Scan the records for the string "only" and copy every line that holds it.

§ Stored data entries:
—————
import Mathlib.RingTheory.MvPolynomial.Homogeneous
import Mathlib.Algebra.CharP.Lemmas
import Mathlib.RingTheory.MvPolynomial.Basic
import Mathlib.Algebra.BigOperators.Fin
import Mathlib.Data.Fin.VecNotation
import Summits.ValiantsHypothesis.ValiantsHypothesis.Theorems.GrenetZeonHessianRankCodimTwoLatinFrobeniusDefs
import HarnessLib

/-!
# Crux `GrenetZeon.HessianRankCodimTwo` (stmt-ValiantsHypothesis-8061), line `good_plane` v2,
# stub `stub_goodPlaneThreePrime` — Theorem P, PART A(i): generating functions, base-`p` digits,
# and the congruence `Φ̃_p = F^p`

Vocabulary: `Theorems/GrenetZeonHessianRankCodimTwoLatinFrobeniusDefs.lean` (`rowForm`, `cubicF`,
`quadP`, `latinPhi`, `latinPsi`).  This file proves, for the row forms `ℓ_I(y) = Σ_J x_{J-I} y_J`
of the generic circulant:

* the COLOURING / TABLE BRIDGE `coeff_prod_rowForm`: for any `blk : ι → Fin 3` the coefficient of
  `y^ν` in `Π_r ℓ_{blk r}` is `Σ_{g : ι → Fin 3, Σ_r e_{g r} = ν} Π_r x_{g r - blk r}` (so the
  permanent of the Latin block point and its block values are, up to the factorial fibre counts of
  PART B, the coefficients `latinPhi`, `latinPsi`);
* the DIGIT LEMMA `coeff_add_smul_mul_monomial`: with all exponents of `Q` and of `β` below `p`,
  `[y^{β + pδ}] (Q · c y^{pδ'}) = [δ' = δ] c · [y^β] Q`;
* `[y_J^k] ℓ_I^k = x_{J-I}^k` (`coeff_single_rowForm_pow`);
* Frobenius `ℓ_I^p = Σ_J x_{J-I}^p y_J^p` in characteristic `p` (`rowForm_pow_prime`) and
  **congruence 1 of Theorem P**: `[y_0^p y_1^p y_2^p] ℓ_0^p ℓ_1^p ℓ_2^p = F^p`,
  `F = x_0³+x_1³+x_2³+3x_0x_1x_2` (`coeff_prod_rowForm_pow_prime`; the only colourings surviving
  Frobenius are the bijections `Fin 3 → Fin 3`, whose weight sum is `per circ(x) = F`).

Congruence 2 (block values) and the evaluated / homogeneity / base-change corollaries are in
`…LatinFrobeniusBlock.lean`.  Source: line memo `Cruxes/HessianRankCodimTwo/GoodPlanesLatinReduction.md`
§6 (val-width-8061-p2).  VP ≠ VNP is not moved: the crux only feeds the constant-factor bound
`TwoDimCoefficients`.
-/

noncomputable section

open MvPolynomial Finset

-- single-conjunct layout `Summits/ValiantsHypothesis/ValiantsHypothesis`: duplicated namespace by design
set_option linter.dupNamespace false

namespace Summit.ValiantsHypothesis.ValiantsHypothesis.Theorems.GrenetZeonHessianRankCodimTwo

variable {R : Type*} [CommRing R]
/-- Unfolding lemma for `rowForm`. [folklore] -/
theorem rowForm_def (I : Fin 3) :
    rowForm R I = ∑ J : Fin 3, C (X (J - I)) * (X J : MvPolynomial (Fin 3) (MvPolynomial (Fin 3) R)) :=
  rfl

/-! ### Generating functions: products of sums of monomial terms -/

section GF

variable {τ : Type*} {A : Type*} [CommSemiring A] {ι : Type*} [Fintype ι] [DecidableEq ι]
  {κ : Type*} [Fintype κ]

/-- Expanding a product of sums of terms `c_{r,J} · y_J^{k_r}`: a sum over choice functions `g`
of `(Π_r c_{r, g r}) · y^{Σ_r k_r e_{g r}}`. [folklore] -/
theorem prod_sum_C_mul_X_pow (c : ι → κ → A) (k : ι → ℕ) :
    (∏ r, ∑ J, C (c r J) * (X J : MvPolynomial κ A) ^ k r) =
      ∑ g : ι → κ, C (∏ r, c r (g r)) * monomial (∑ r, Finsupp.single (g r) (k r)) 1 := by
  classical
  rw [Finset.prod_univ_sum (fun _ => (Finset.univ : Finset κ)) (fun r J => C (c r J) * X J ^ k r),
    Fintype.piFinset_univ]
  refine Finset.sum_congr rfl fun g _ => ?_
  rw [Finset.prod_mul_distrib, map_prod, monomial_sum_one]
  congr 1
  exact Finset.prod_congr rfl fun r _ => X_pow_eq_monomial

/-- Coefficient extraction from a product of sums of terms `c_{r,J} · y_J^{k_r}`: the coefficient of
`y^ν` is the sum of `Π_r c_{r, g r}` over the choice functions `g` with `Σ_r k_r e_{g r} = ν`.
[folklore] -/
theorem coeff_prod_sum_C_mul_X_pow [DecidableEq κ] (c : ι → κ → A) (k : ι → ℕ)
    (ν : κ →₀ ℕ) :
    coeff ν (∏ r, ∑ J, C (c r J) * (X J : MvPolynomial κ A) ^ k r) =
      ∑ g ∈ univ.filter (fun g : ι → κ => (∑ r, Finsupp.single (g r) (k r)) = ν),
        ∏ r, c r (g r) := by
  rw [prod_sum_C_mul_X_pow, coeff_sum, Finset.sum_filter]
  refine Finset.sum_congr rfl fun g _ => ?_
  rw [coeff_C_mul, coeff_monomial]
  split_ifs <;> simp

end GF

/-- **Colouring / table bridge.**  For any assignment `blk` of rows to row blocks, the coefficient of
`y^ν` in `Π_r ℓ_{blk r}` is the sum, over the colourings `g` of the rows by column blocks with colour
multiplicities `ν`, of the weights `Π_r x_{g r - blk r}`.  (With `blk` = the block map of
`Fin 3p` and `ν = (p,p,p)` this is the permanent of the Latin block point divided by `(p!)³`; with two
rows of one block removed and `ν = (p,p,p) - 2e_J` it is a block value divided by `(p-2)!·p!·p!` —
the fibre count is NOT in this file.) [folklore] -/
theorem coeff_prod_rowForm {ι : Type*} [Fintype ι] [DecidableEq ι] (blk : ι → Fin 3)
    (ν : Fin 3 →₀ ℕ) :
    coeff ν (∏ r, rowForm R (blk r)) =
      ∑ g ∈ univ.filter (fun g : ι → Fin 3 => (∑ r, Finsupp.single (g r) 1) = ν),
        ∏ r, X (g r - blk r) := by
  have h := coeff_prod_sum_C_mul_X_pow (A := MvPolynomial (Fin 3) R)
    (fun r J => (X (J - blk r) : MvPolynomial (Fin 3) R)) (fun _ => 1) ν
  simp only [pow_one] at h
  exact h

/-! ### Base-`p` digits of exponent vectors -/

section Digits

variable {τ : Type*} {A : Type*} [CommSemiring A]

/-- **Digit lemma.**  If every exponent vector of `Q` and the vector `β` have all entries `< p`, then
the coefficient of `y^{β + p δ}` in `Q · c y^{p δ'}` is `c · coeff_β Q` if `δ' = δ` and `0`
otherwise (uniqueness of base-`p` digits, coordinatewise). [folklore] -/
theorem coeff_add_smul_mul_monomial (p : ℕ) (hp : 0 < p) (Q : MvPolynomial τ A)
    (hQ : ∀ m ∈ Q.support, ∀ K, m K < p) (β : τ →₀ ℕ) (hβ : ∀ K, β K < p) (δ δ' : τ →₀ ℕ)
    (c : A) [Decidable (δ' = δ)] :
    coeff (β + p • δ) (Q * monomial (p • δ') c) = if δ' = δ then coeff β Q * c else 0 := by
  classical
  rw [coeff_mul_monomial']
  by_cases h : δ' = δ
  · subst h
    rw [if_pos le_add_self, if_pos rfl, add_tsub_cancel_right]
  · rw [if_neg h]
    split_ifs with hle
    · suffices hz : coeff (β + p • δ - p • δ') Q = 0 by rw [hz, zero_mul]
      rw [← notMem_support_iff]
      intro hm
      apply h
      ext K
      have h1 := hQ _ hm K
      have h2 : (β + p • δ - p • δ') K + p * δ' K = β K + p * δ K := by
        have := congrArg (fun f : τ →₀ ℕ => f K) (tsub_add_cancel_of_le hle)
        simpa using this
      have h3 : ((β + p • δ - p • δ') K + p * δ' K) / p = δ' K := by
        rw [Nat.add_mul_div_left _ _ hp, Nat.div_eq_of_lt h1, zero_add]
      have h4 : (β K + p * δ K) / p = δ K := by
        rw [Nat.add_mul_div_left _ _ hp, Nat.div_eq_of_lt (hβ K), zero_add]
      rw [← h3, h2, h4]
    · rfl

end Digits

/-! ### Powers of one row form -/

/-- The row forms are homogeneous linear forms in `y`. [folklore] -/
theorem rowForm_isHomogeneous (I : Fin 3) : (rowForm R I).IsHomogeneous 1 := by
  unfold rowForm
  exact IsHomogeneous.sum _ _ _ fun J _ => isHomogeneous_C_mul_X _ _

/-- Exponent vectors occurring in `ℓ_I^k` have all entries `≤ k`. [folklore] -/
theorem apply_le_of_mem_support_rowForm_pow (I : Fin 3) (k : ℕ) {m : Fin 3 →₀ ℕ}
    (hm : m ∈ (rowForm R I ^ k).support) (K : Fin 3) : m K ≤ k := by
  have hdeg : m.degree = k := by
    have h := (rowForm_isHomogeneous (R := R) I).pow k
    rw [one_mul] at h
    have h' := h (mem_support_iff.mp hm)
    rw [Finsupp.degree_eq_weight_one]
    exact h'
  rw [← hdeg]
  exact Finsupp.le_degree K m

/-- `[y_J^k] ℓ_I^k = x_{J-I}^k`. [folklore] -/
theorem coeff_single_rowForm_pow (I J : Fin 3) (k : ℕ) :
    coeff (Finsupp.single J k) (rowForm R I ^ k) = X (J - I) ^ k := by
  classical
  induction k with
  | zero => simp
  | succ k ih =>
    rw [pow_succ, rowForm_def, Finset.mul_sum, coeff_sum]
    have key : ∀ J' : Fin 3, coeff (Finsupp.single J (k + 1))
        (rowForm R I ^ k * (C (X (J' - I)) * X J')) =
        if J' = J then X (J - I) ^ (k + 1) else 0 := by
      intro J'
      rw [show (C (X (J' - I)) * X J' : MvPolynomial (Fin 3) (MvPolynomial (Fin 3) R)) =
          monomial (Finsupp.single J' 1) (X (J' - I)) by
        rw [C_mul_X_eq_monomial], coeff_mul_monomial']
      by_cases hJ : J' = J
      · subst hJ
        rw [if_pos (Finsupp.single_le_iff.mpr (by simp)), if_pos rfl,
          show Finsupp.single J' (k + 1) - Finsupp.single J' 1 = Finsupp.single J' k by
            rw [← Finsupp.single_tsub]; rfl,
          ih, pow_succ]
      · rw [if_neg, if_neg hJ]
        rw [Finsupp.single_le_iff, Finsupp.single_apply, if_neg (Ne.symm hJ)]
        omega
    simp_rw [← rowForm_def, key]
    rw [Finset.sum_ite_eq' Finset.univ J]
    simp

/-! ### Frobenius -/

section Frobenius

variable (p : ℕ) [hp : Fact p.Prime] [CharP R p]

/-- Frobenius on a row form: `ℓ_I(y)^p = Σ_J x_{J-I}^p y_J^p` in characteristic `p`. [folklore] -/
theorem rowForm_pow_prime (I : Fin 3) :
    rowForm R I ^ p = ∑ J : Fin 3, C (X (J - I) ^ p) * (X J) ^ p := by
  rw [rowForm_def, sum_pow_char]
  simp_rw [mul_pow, ← map_pow]

/-- Colour multiplicities: `Σ_I p · e_{g I} = Σ_K p · e_K` iff `Σ_I e_{g I} = Σ_K e_K`. [folklore] -/
theorem sum_single_prime_eq_iff (g : Fin 3 → Fin 3) :
    ((∑ I, Finsupp.single (g I) p) = ∑ K : Fin 3, Finsupp.single K p) ↔
      ((∑ I, Finsupp.single (g I) 1) = ∑ K : Fin 3, Finsupp.single K 1) := by
  have h : ∀ f : Fin 3 → Fin 3, (∑ I, Finsupp.single (f I) p) = p • ∑ I, Finsupp.single (f I) 1 := by
    intro f
    rw [Finset.smul_sum]
    simp_rw [Finsupp.smul_single, smul_eq_mul, mul_one]
  have h1 : (∑ K : Fin 3, Finsupp.single K p) = p • ∑ K : Fin 3, Finsupp.single K 1 := by
    rw [Finset.smul_sum]
    simp_rw [Finsupp.smul_single, smul_eq_mul, mul_one]
  rw [h g, h1]
  exact (smul_right_injective (Fin 3 →₀ ℕ) hp.out.ne_zero).eq_iff

/-- For `g : Fin 3 → Fin 3`: `Σ_I e_{g I} = Σ_K e_K` iff `g` takes pairwise distinct values.
[folklore] -/
theorem sum_single_one_eq_iff (g : Fin 3 → Fin 3) :
    ((∑ I, Finsupp.single (g I) 1) = ∑ K : Fin 3, Finsupp.single K 1) ↔
      (g 0 ≠ g 1 ∧ g 0 ≠ g 2 ∧ g 1 ≠ g 2) := by
  classical
  constructor
  · intro h
    have hK : ∀ K : Fin 3, (∑ I, (if g I = K then 1 else 0 : ℕ)) = 1 := by
      intro K
      have := congrArg (fun f : Fin 3 →₀ ℕ => f K) h
      simpa [Finsupp.finsetSum_apply, Finsupp.single_apply, eq_comm] using this
    refine ⟨fun h01 => ?_, fun h02 => ?_, fun h12 => ?_⟩
    · have := hK (g 1)
      rw [Fin.sum_univ_three, h01] at this
      simp only [if_true] at this
      split_ifs at this <;> omega
    · have := hK (g 2)
      rw [Fin.sum_univ_three, h02] at this
      simp only [if_true] at this
      split_ifs at this <;> omega
    · have := hK (g 2)
      rw [Fin.sum_univ_three, h12] at this
      simp only [if_true] at this
      split_ifs at this <;> omega
  · rintro ⟨h01, h02, h12⟩
    have hinj : Function.Injective g := by
      intro a b hab
      fin_cases a <;> fin_cases b
      all_goals first | rfl | (exfalso; simp only at hab; first
        | exact h01 hab | exact h01 hab.symm | exact h02 hab | exact h02 hab.symm
        | exact h12 hab | exact h12 hab.symm)
    have hbij : Function.Bijective g := Finite.injective_iff_bijective.mp hinj
    exact Fintype.sum_bijective g hbij _ _ fun _ => rfl

/-- Sums over maps `Fin 3 → Fin 3` as triple sums. [folklore] -/
theorem sum_fun_fin_three {M : Type*} [AddCommMonoid M] (Φ : (Fin 3 → Fin 3) → M) :
    (∑ g, Φ g) = ∑ a, ∑ b, ∑ c, Φ ![a, b, c] := by
  let e : Fin 3 × Fin 3 × Fin 3 ≃ (Fin 3 → Fin 3) :=
    { toFun := fun t => ![t.1, t.2.1, t.2.2]
      invFun := fun g => (g 0, g 1, g 2)
      left_inv := fun t => rfl
      right_inv := fun g => by funext i; fin_cases i <;> rfl }
  rw [← Fintype.sum_equiv e (fun t => Φ (e t)) Φ (fun _ => rfl), Fintype.sum_prod_type,
    Finset.sum_congr rfl fun a _ => Fintype.sum_prod_type _]
  rfl

/-- The permanent of the generic circulant: `Σ_{g bijective} Π_I x_{g I - I} = F`. [folklore] -/
theorem sum_distinct_prod_X_sub_eq_cubicF :
    (∑ g ∈ univ.filter (fun g : Fin 3 → Fin 3 =>
        (∑ I, Finsupp.single (g I) 1) = ∑ K : Fin 3, Finsupp.single K 1),
      ∏ I, (X (g I - I) : MvPolynomial (Fin 3) R)) = cubicF R := by
  rw [Finset.filter_congr (fun g _ => sum_single_one_eq_iff g), Finset.sum_filter,
    sum_fun_fin_three]
  simp only [Fin.sum_univ_three, Fin.prod_univ_three, Matrix.cons_val_zero, Matrix.cons_val_one,
    Matrix.head_cons, Matrix.cons_val_two, Matrix.tail_cons]
  simp only [Fin.isValue, ne_eq, Fin.reduceEq, not_false_eq_true, not_true_eq_false, and_self,
    and_true, and_false, if_true, if_false, Fin.reduceSub, sub_self, sub_zero,
    zero_add, add_zero, cubicF]
  ring

/-- **Frobenius congruence for the permanent generating function (Theorem P, `Φ̃_p ≡ F^p`).**  In
characteristic `p`, the coefficient of `(y_0 y_1 y_2)^p` in `ℓ_0^p ℓ_1^p ℓ_2^p` is
`F^p = (x_0³ + x_1³ + x_2³ + 3x_0x_1x_2)^p`. [folklore] -/
theorem coeff_prod_rowForm_pow_prime :
    coeff (∑ K : Fin 3, Finsupp.single K p) (∏ I, rowForm R I ^ p) = cubicF R ^ p := by
  classical
  simp_rw [rowForm_pow_prime]
  rw [coeff_prod_sum_C_mul_X_pow, Finset.filter_congr (fun g _ => sum_single_prime_eq_iff p g)]
  simp_rw [Finset.prod_pow]
  rw [← sum_pow_char, sum_distinct_prod_X_sub_eq_cubicF]

end Frobenius

end Summit.ValiantsHypothesis.ValiantsHypothesis.Theorems.GrenetZeonHessianRankCodimTwo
—————
§ Result of the task:
  `F = x_0³+x_1³+x_2³+3x_0x_1x_2` (`coeff_prod_rowForm_pow_prime`; the only colourings surviving
§6 (val-width-8061-p2).  VP ≠ VNP is not moved: the crux only feeds the constant-factor bound
  simp only [pow_one] at h
      simp only [if_true] at this
      simp only [if_true] at this
      simp only [if_true] at this
      all_goals first | rfl | (exfalso; simp only at hab; first
  simp only [Fin.sum_univ_three, Fin.prod_univ_three, Matrix.cons_val_zero, Matrix.cons_val_one,
  simp only [Fin.isValue, ne_eq, Fin.reduceEq, not_false_eq_true, not_true_eq_false, and_self,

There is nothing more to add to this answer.